Accordingly, around the world there is record of a great flood that occurred circa 2300 BC.

I am not about to challenge anyone on the real age of our universe.

I simply refer them to the fact that God reconciles time in a much different way than humans. Peter writes that "1,000 years could be but a day for God."
 
An inexplicable "big bang" occurs billions of years ago and somehow
this is what chaos led too? Does that not conflict with the simple
elegance embedded within the physical laws?  
 
Precision from Chaos?
 
 
That seems pretty hard to conceive. It is also beyond our
comprehension to understand a being known as the Alpha and the
Omega, or the beginning and the end, of which, He is neither. He
never had a beginning and He will never end.
 
Ask a scientist to define energy. He will tell you that energy is
eternal. It has always been around and it will always be. It may change forms, but it is every where at the same time. It is what everything that we know in the material world breaks down to on the
quantum level.
NOW...
 
Ask a member of clergy to describe God. He too, is omnipotent, and everywhere at all times. He is in us and around us. He never had a beginning and will never have an end.
 
When Moses asked for his name, he was told by a burning bush that "I am who I am [who I need to be]. In Hebrew, God's name is a collection of four symbols that translate to Yahweh. In English, his name is pronounced, Jehovah. (see Psalms 83:18 in almost every translation)
 
One of the commandments is not to use God's name in vain.

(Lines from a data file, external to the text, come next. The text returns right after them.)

import Mathlib
import Summits.CriticalPhenomena.PercolationContinuityZ3.Theorems.PercNearOneGluingNoHeavyLowerTailThreeFamilyRankSocket

/-!
# TRIPLE-0: three families have no common plain vector — the cyclic Hall count, unconditionally

Helper file for crux `stmt-CriticalPhenomena-4575` (`NoHeavyLowerTail`, route `PercNearOneGluingNoHeavy`),
new-inequality factory seat `prim-ineq-gen-3` (gen 9).  Everything here is PROVED.

**Theorem TRIPLE-0 (hypothesis-free).**  Let `P, Q, R` be arbitrary finite families of subsets of a finite set `S`
and `κ_P, κ_Q, κ_R` functions supported on them.  If the moment functions `E ↦ Σ_{U ⊇ E} κ_T(U)` of the three
families agree on every `E ∈ G(S; P, Q, R)` (subsets of within-family differences, cross meets and double
differences), then `κ_P = κ_Q = κ_R`.  Proof: induction on `S`; pushing forward along `U ↦ U \ {w}` preserves the
hypothesis (every generator of the pushed families lies inside a generator), so by induction
`κ_T(V) + κ_T(V ∪ {w})` is independent of `T` for every `w` and `V ∌ w`; hence `κ_P − κ_Q = a (−1)^{#U}` for a constant
`a`, and `a ≠ 0` would force every subset of `S` into `P ∪ Q`, in particular `S` and `∅` — and then `S` itself is a
generator (`S \ ∅`, `S ∩ S`, or `S \ (∅ ∪ ∅)`), where the hypothesis reads `±a = 0`.

Consequences (with `ThreeFamilyRank.card_add_card_add_card_le`, Theorem A′): `MS3-down`
`#P + #Q + #R ≤ #G(S;P,Q,R)` for pairwise intersecting families with no common member
(`ThreeFamilyRank.card_le_card_downFamily`), the hypothesis `hTriple` of
`card_le_card_goods_above_cyclic_of_triple`, and therefore the capacity-one Hall count for cyclic selections
`OrientedAntipodalHall.card_le_card_goods_above_cyclic'` with NO combinatorial hypothesis left
(memo `run/shared/lean/prim/prim-ineq-gen-3/PROOF-TRIPLE0.md`; prim-ineq-gen-3 gen 9, 2026-08-20).
-/

namespace Summit.CriticalPhenomena.PercolationContinuityZ3.Theorems

namespace ThreeFamilyRank

open Finset Module
open scoped FinsetFamily

variable {α : Type*} [DecidableEq α]

/-- Moment function of `κ` over the ground set `S`: `E ↦ Σ_{U ⊆ S, E ⊆ U} κ U`. -/
def mom (S : Finset α) (κ : Finset α → ℚ) (E : Finset α) : ℚ :=
  ∑ U ∈ S.powerset, if E ⊆ U then κ U else 0

/-- Push-forward of `κ` along `U ↦ U.erase w`. -/
def push (w : α) (κ : Finset α → ℚ) (T : Finset α) : ℚ :=
  if w ∈ T then 0 else κ T + κ (insert w T)

/-- The push-forward preserves moments of `w`-free sets. -/
theorem mom_push (S : Finset α) {w : α} (hw : w ∉ S) (κ : Finset α → ℚ) {E : Finset α} (hE : w ∉ E) :
    mom S (push w κ) E = mom (insert w S) κ E := by
  rw [mom, mom, Finset.sum_powerset_insert hw]
  rw [← Finset.sum_add_distrib]
  refine Finset.sum_congr rfl fun T hT => ?_
  have hwT : w ∉ T := fun h => hw (Finset.mem_powerset.mp hT h)
  have hsub : (E ⊆ insert w T) ↔ E ⊆ T := Finset.subset_insert_iff_of_notMem hE
  simp only [push, hwT, if_false, hsub]
  split_ifs <;> simp

/-- The push-forward of a function supported on `P` (members inside `insert w S`) is supported on the pushed
family `P.image (·.erase w)`. -/
theorem push_eq_zero_of_not_mem {w : α} {P : Finset (Finset α)} {κ : Finset α → ℚ}
    (hκ : ∀ U, U ∉ P → κ U = 0) {T : Finset α} (hT : T ∉ P.image fun U => U.erase w) :
    push w κ T = 0 := by
  unfold push
  split_ifs with hwT
  · rfl
  · have h1 : κ T = 0 := by
      apply hκ; intro hTP
      exact hT (Finset.mem_image.mpr ⟨T, hTP, Finset.erase_eq_of_notMem hwT⟩)
    have h2 : κ (insert w T) = 0 := by
      apply hκ; intro hTP
      exact hT (Finset.mem_image.mpr ⟨insert w T, hTP, Finset.erase_insert hwT⟩)
    rw [h1, h2, add_zero]

/-- Every generator of the pushed families lies inside a generator of the original families. -/
theorem exists_mem_gens_of_mem_gens_image (w : α) (P Q R : Finset (Finset α)) {T' : Finset α}
    (hT' : T' ∈ gens (P.image fun U => U.erase w) (Q.image fun U => U.erase w) (R.image fun U => U.erase w)) :
    ∃ T ∈ gens P Q R, T' ⊆ T := by
  -- unpack the nine components
  have key_diff : ∀ A B : Finset α, A.erase w \ B.erase w ⊆ A \ B := by
    intro A B x hx
    simp only [Finset.mem_sdiff, Finset.mem_erase] at hx ⊢
    exact ⟨hx.1.2, fun hB => hx.2 ⟨hx.1.1, hB⟩⟩
  have key_inf : ∀ A B : Finset α, A.erase w ∩ B.erase w ⊆ A ∩ B := by
    intro A B x hx
    simp only [Finset.mem_inter, Finset.mem_erase] at hx ⊢
    exact ⟨hx.1.2, hx.2.2⟩
  have key_dd : ∀ A B C : Finset α, A.erase w \ (B.erase w ∪ C.erase w) ⊆ A \ (B ∪ C) := by
    intro A B C x hx
    simp only [Finset.mem_sdiff, Finset.mem_erase, Finset.mem_union, not_or] at hx ⊢
    exact ⟨hx.1.2, fun hB => hx.2.1 ⟨hx.1.1, hB⟩, fun hC => hx.2.2 ⟨hx.1.1, hC⟩⟩
  -- helper: differences of an image family
  have hdiffs : ∀ A : Finset (Finset α), ∀ T' ∈ (A.image fun U => U.erase w) \\ (A.image fun U => U.erase w),
      ∃ T ∈ A \\ A, T' ⊆ T := by
    intro A T' h
    obtain ⟨a, ha, b, hb, rfl⟩ := Finset.mem_diffs.mp h
    obtain ⟨a0, ha0, rfl⟩ := Finset.mem_image.mp ha
    obtain ⟨b0, hb0, rfl⟩ := Finset.mem_image.mp hb
    exact ⟨a0 \ b0, Finset.mem_diffs.mpr ⟨a0, ha0, b0, hb0, rfl⟩, key_diff a0 b0⟩
  have hinfs : ∀ A B : Finset (Finset α), ∀ T' ∈ (A.image fun U => U.erase w) ⊼ (B.image fun U => U.erase w),
      ∃ T ∈ A ⊼ B, T' ⊆ T := by
    intro A B T' h
    obtain ⟨a, ha, b, hb, rfl⟩ := Finset.mem_infs.mp h
    obtain ⟨a0, ha0, rfl⟩ := Finset.mem_image.mp ha
    obtain ⟨b0, hb0, rfl⟩ := Finset.mem_image.mp hb
    exact ⟨a0 ∩ b0, Finset.mem_infs.mpr ⟨a0, ha0, b0, hb0, rfl⟩, key_inf a0 b0⟩
  have hdd : ∀ A B C : Finset (Finset α), ∀ T' ∈
      (((A.image fun U => U.erase w) ×ˢ ((B.image fun U => U.erase w) ×ˢ (C.image fun U => U.erase w))).image
        fun p : Finset α × (Finset α × Finset α) => p.1 \ (p.2.1 ∪ p.2.2)),
      ∃ T ∈ ((A ×ˢ (B ×ˢ C)).image fun p : Finset α × (Finset α × Finset α) => p.1 \ (p.2.1 ∪ p.2.2)),
        T' ⊆ T := by
    intro A B C T' h
    obtain ⟨p, hp, rfl⟩ := Finset.mem_image.mp h
    obtain ⟨hp1, hp2⟩ := Finset.mem_product.mp hp
    obtain ⟨hp21, hp22⟩ := Finset.mem_product.mp hp2
    obtain ⟨a0, ha0, ha0e⟩ := Finset.mem_image.mp hp1
    obtain ⟨b0, hb0, hb0e⟩ := Finset.mem_image.mp hp21
    obtain ⟨c0, hc0, hc0e⟩ := Finset.mem_image.mp hp22
    refine ⟨a0 \ (b0 ∪ c0), Finset.mem_image.mpr ⟨(a0, (b0, c0)), ?_, rfl⟩, ?_⟩
    · exact Finset.mem_product.mpr ⟨ha0, Finset.mem_product.mpr ⟨hb0, hc0⟩⟩
    · rw [← ha0e, ← hb0e, ← hc0e]; exact key_dd a0 b0 c0
  -- now case on the component of `gens`
  simp only [gens, Finset.mem_union] at hT'
  rcases hT' with (((h | h) | h) | ((h | h) | h)) | ((h | h) | h)
  · obtain ⟨T, hT, hsub⟩ := hdiffs P T' h
    exact ⟨T, by simp only [gens, Finset.mem_union]; exact Or.inl (Or.inl (Or.inl (Or.inl hT))), hsub⟩
  · obtain ⟨T, hT, hsub⟩ := hdiffs Q T' h
    exact ⟨T, by simp only [gens, Finset.mem_union]; exact Or.inl (Or.inl (Or.inl (Or.inr hT))), hsub⟩
  · obtain ⟨T, hT, hsub⟩ := hdiffs R T' h
    exact ⟨T, by simp only [gens, Finset.mem_union]; exact Or.inl (Or.inl (Or.inr hT)), hsub⟩
  · obtain ⟨T, hT, hsub⟩ := hinfs P Q T' h
    exact ⟨T, by simp only [gens, Finset.mem_union]; exact Or.inl (Or.inr (Or.inl (Or.inl hT))), hsub⟩
  · obtain ⟨T, hT, hsub⟩ := hinfs Q R T' h
    exact ⟨T, by simp only [gens, Finset.mem_union]; exact Or.inl (Or.inr (Or.inl (Or.inr hT))), hsub⟩
  · obtain ⟨T, hT, hsub⟩ := hinfs R P T' h
    exact ⟨T, by simp only [gens, Finset.mem_union]; exact Or.inl (Or.inr (Or.inr hT)), hsub⟩
  · obtain ⟨T, hT, hsub⟩ := hdd P Q R T' h
    exact ⟨T, by simp only [gens, Finset.mem_union]; exact Or.inr (Or.inl (Or.inl hT)), hsub⟩
  · obtain ⟨T, hT, hsub⟩ := hdd Q R P T' h
    exact ⟨T, by simp only [gens, Finset.mem_union]; exact Or.inr (Or.inl (Or.inr hT)), hsub⟩
  · obtain ⟨T, hT, hsub⟩ := hdd R P Q T' h
    exact ⟨T, by simp only [gens, Finset.mem_union]; exact Or.inr (Or.inr hT), hsub⟩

A group of transcriptionists charged with the task of rewriting the scriptures elected to remove the holy name in favor of LORD of GOD.
 
 
Of course, if he has a name, Jehovah, then that is contradictory that Jesus was God-incarnate. The different names serves to separate them as independent individuals.
 
Jesus often referred to the Father. "He is greater than I," and "Even the Son of Man does not know the day, but only the Father."
 
Jesus is called a god. He was the first life-form God created and was involved in the process from then on...so, unlike Jehovah, Jesus did have a beginning.
 
 
I am not out to cause contention. I have read every passage in the bible but I am not a religious person. It was an educational goal to know the book from which Western civilization was founded.
 
 
Three hundred and some years after Jesus was killed was it decided that a trilogy exists. A trilogy is common to many religions and was founded, like most of today's religions, in Babylon.
 
By choosing to adopt that as fact, it elevated Mary to a new station as the mother of God. Despite the fact that she is hardly mentioned at all, and that Jesus did not admonish his followers a single instance to revere the holy mother as such. She was a good woman, and beyond the fact that Joseph was a good man, they are barely supporting cast in the Gospel accounts.
 
I also have wondered a lot about why only certain scriptures are important. For instance, as the Apostle Paul wrote, "...Adulterers, Fornicators, men who lie with men...will not enter God's kingdom."
 
Yet religious fanatics are fixated on the part about homosexuality when the same consequences apply to them if they are having sex outside of marriage.
 
The Lord's prayer is a fickle thing. It was the model of how to pray that Jesus shared with the crowd. However, moments before he said those famous words, "...Hallowed be thy Name...Earth as it is in Heaven" he quite clearly says that we should not hope to be heard by our use of many words, or not to sound the trumpets ahead of you in a spectacle to draw attention to your holiness...surely I say to you, they are receiving their reward in full."  He continues, "But do not be saying the same words over like the hypocrites, but speak from your heart..."
 
This leads him to model a prayer for us so that we know what to include, not what to recite. A memorized script has no meaning.
 
Jesus began his ministry after John the Baptist baptized him. It took only three years for the historical figure, Jesus, to change the world and be the founder of Christianity.
 
I don't really care if you believe the bible, or have any interest in religion. I have no ties with organized religion, but I know what the bible says and what it does not.
 
I always wondered who invented the Rapture. There is not a word about any such thing that I read in the scriptures.
 
It seems to me, that in Revelations, John is calling organized religion "Babylon the Great." The belief is that only one true religion exists and I have read how to recognize them.
 
In the Bible, it also warns against traditions becoming greater than his word. But, today, religion is all about rituals and traditions.
 
I took a course that was on the bible. It had little or nothing to do with the Holy Scriptures. Rather, I would have had to learn all about the Canonized Saints and books that were not canonized. The professor did not like me, because I put him on the spot with some very difficult questions.
 
I could feel his relief when I withdrew from the class.
 
This is a draft. Pardon syntax errors and spelling.
 
If you want posts, you got them.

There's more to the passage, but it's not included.